1. What data do Hare et al use?
The data that they use is the 3D topographical images of the bullets, along with the x3p format which is the array of surface measurements at the micrometer level. They used x3pr and bulletr for processing the data in R. They got the data from the 6 lands on the bullets.
2. In what ways do the methods used by Hare et al differ from the “traditional” methods of bullet matching?
Traditionally the bullet is place under comparison microscopes and compared in person by a forensic scientist. In this research, computed distributional difference between known matches and known nonmatches using reference database. A set of features were derived which separates the two classes of bullets. The features are then put into a train statistical model.
3. How do Hare et al use clustering to help perform bullet matching tasks?
They used random forest to perform bullet matching tasks. The forest is compiled of 300 trees that can correctly identify matches and non-matches.
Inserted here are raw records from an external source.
import Literature.Probability.TransportMaps.DobrushinPecherskyContraction
import Literature.Probability.TransportMaps.DobrushinPecherskySweep
import HarnessLib

/-!
# The regional Dobrushin–Pechersky sweep (Lemma 3.8) and the decay recursion (dc3), (dc11)–(dc12)
# behind Theorem 2.7 (Conache–Kondratiev–Kozitsky–Pasurek 2015, §3.4, §4.3)

[topic Probability/TransportMaps]

[ConacheEtAl2015] D. Conache, Yu. Kondratiev, Yu. Kozitsky, T. Pasurek, arXiv:1501.00673, after
[DobrushinPechersky1983]. §3.4 (verbatim up to notation): «For such `D`, we define
`∂D = {ℓ' ∈ Dᶜ : ∂ℓ' ∩ D ≠ ∅}` … (dc2) `γ_D(ν) = sup_{ℓ∈D} ν(I_ℓ)`,
`λ_D(ν) = max_i sup_{ℓ₁,ℓ₂∈D} ν(I_{ℓ₁} H^i_{ℓ₂})`. Next, for `N = δ(ℓ₁, ℓ₂)`, we set
`D₀ = {ℓ₁}`, `D_k = D_{k−1} ∪ ∂D_{k−1}`, `k = 1, …, N − 1`.»
**Lemma 3.8.** «… there exist `ν₁^x, …, ν_{N−1}^x ∈ 𝒞(μ^x, μ)` … such that
(dc3) `(γ_{D_{N−s−1}}(ν_s^x), λ_{D_{N−s−1}}(ν_s^x))ᵀ ≤ M(K) (γ_{D_{N−s}}(ν_{s−1}^x), λ_{D_{N−s}}(ν_{s−1}^x))ᵀ`
for all `s = 1, …, N − 1`», proved in §4.3: «we split `D_{N−s−1}` into independent subsets by taking
intersections with the sets `V_j` … perform the reconstruction over the remaining independent subsets
of `D_{N−s−1}` … the parameters `γ_{D_{N−s−1}}(ν_s^x)` and `λ_{D_{N−s−1}}(ν_s^x)` satisfy the
first-line inequalities in (41) and (42)». Then (§3.4, (dc11)–(dc12)): with `T = diag(ξ, 1)`,
`‖ṽ_s‖ ≤ r_K ‖ṽ_{s−1}‖`, «which yields (dc12)
`γ_{D₀}(ν^x_{N−1}) ≤ r_K^{N−1} max{γ_{D_{N−1}}(ν₀^x); ξ⁻¹ λ_{D_{N−1}}(ν₀^x)}`».

THIS FILE is the REGIONAL form of `DobrushinPecherskySweep` (same abstract data `DPSystem`,
`Admissible`; the one-step estimates are required only at the sites of a region `Λ`, `IsDPStepOn Λ`,
with `IsDPStep.isDPStepOn` and `IsDPStepOn.classBounds` — every result below comes in an `…On`
form and in the `IsDPStep` form): the table (41)–(42) with every site quantifier restricted to a domain `D'`
(`TableOn`), its propagation over one independent class whose sites AND out-neighbourhoods lie in `D'`
(`tableOn_base`, `tableOn_step` — the proofs of §4.1–4.2 verbatim, as print says in §4.3), the sweep
over the colour classes of a finite region `D` with `D ∪ ∂D ⊆ D'` (`sweepRegion`, ★ `lemma_3_8_step`:
(27) and (28′) for `ℓ, ℓ' ∈ D` from bounds on `D'` — the content of (dc3), with the second row
`(Δ^χ, c̄Δ^{χ+1})` that §4 yields, see the Sweep file's reading note E-DP-1), and the decay recursion
along a nested chain of regions (`regionSeq`, ★ `regionSeq_decay` = (dc12): `γ_{E_n}(ν_n) ≤ rⁿ max{γ_{E₀}(ν₀), ξ⁻¹λ_{E₀}(ν₀)}`
for any chain `E₀ ⊇ E₁ ∪ ∂E₁ ⊇ E₁ ⊇ E₂ ∪ ∂E₂ ⊇ …` and any weight/rate satisfying the two row
conditions of `DobrushinPecherskyContraction.max_step_le` — printed: `E_s = D_{N−1−s}`, packaged as
`descChain` ∕ `dc12_printed`; ★ `exists_regional_rate_lt_one`: below the threshold the Perron root
`r < 1` and a weight `ξ > 0` work uniformly in the chain and the initial state).

What is NOT here (instance level, left to the coupling files): the conditional measures `μ^x`, the
`F_{D_{N−1}}`-measurability of the `ν_s^x`, the covariance identity (dc6)–(dc9) and hence the final
(dc) `|Cov_μ(f;g)| ≤ C_K ‖f‖ ‖g‖ exp(−α_K δ(ℓ₁,ℓ₂))`. Nothing about lattice gauge theory or mass gaps.
No named facts.

## References
* [ConacheEtAl2015] arXiv:1501.00673, §3.4 (dc2)–(dc3), Lemma 3.8, (dc11)–(dc12); §4.3. Quoted
  from the held TeX, pp. 10–11, 16.
* [DobrushinPechersky1983] LNM 1021 (1983) 97–110.
-/

noncomputable section

open Finset

open scoped ENNReal NNReal

namespace Literature.Probability.TransportMaps

namespace DobrushinPecherskySweep

namespace DPSystem

variable {ι : Type*} {St : Type*} {A : Type*} [Fintype A] {S : DPSystem ι St A}

/-! ### Elementary summation bounds in `ℝ≥0∞` (as in the Sweep file; private there) -/

section sums

variable {β : Type*} {s : Finset β}

/-- `Σ_{x∈s} f x ≤ Δ·B` when `f ≤ B` on `s` and `#s ≤ Δ`. [folklore] -/
private theorem sum_le_of_le_card' {f : β → ℝ≥0∞} {B : ℝ≥0∞} {Δ : ℕ} (hs : s.card ≤ Δ)
    (hf : ∀ x ∈ s, f x ≤ B) : ∑ x ∈ s, f x ≤ (Δ : ℝ≥0∞) * B :=
  calc ∑ x ∈ s, f x ≤ ∑ _x ∈ s, B := sum_le_sum hf
    _ = (s.card : ℝ≥0∞) * B := by rw [sum_const, nsmul_eq_mul]
    _ ≤ (Δ : ℝ≥0∞) * B := by gcongr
4. Identify one statistics and/or probability concept in the presentation that you have not heard of before. Do a little bit of research (Googling/Wikipedia is ok) and try to describe it to someone who doesn’t know about it. You should also consult this paper to see if there is more detail on your chosen topic than is presented in the webinar. (Hint: Control + F is useful…) You don’t need to read the whole paper.
The concept that I hadn’t heard before was cross-correlation function. This is when measuring information between two different locations or time series. The range of data is -1 to 1 such that the closer it is to 1, the more similar the information set.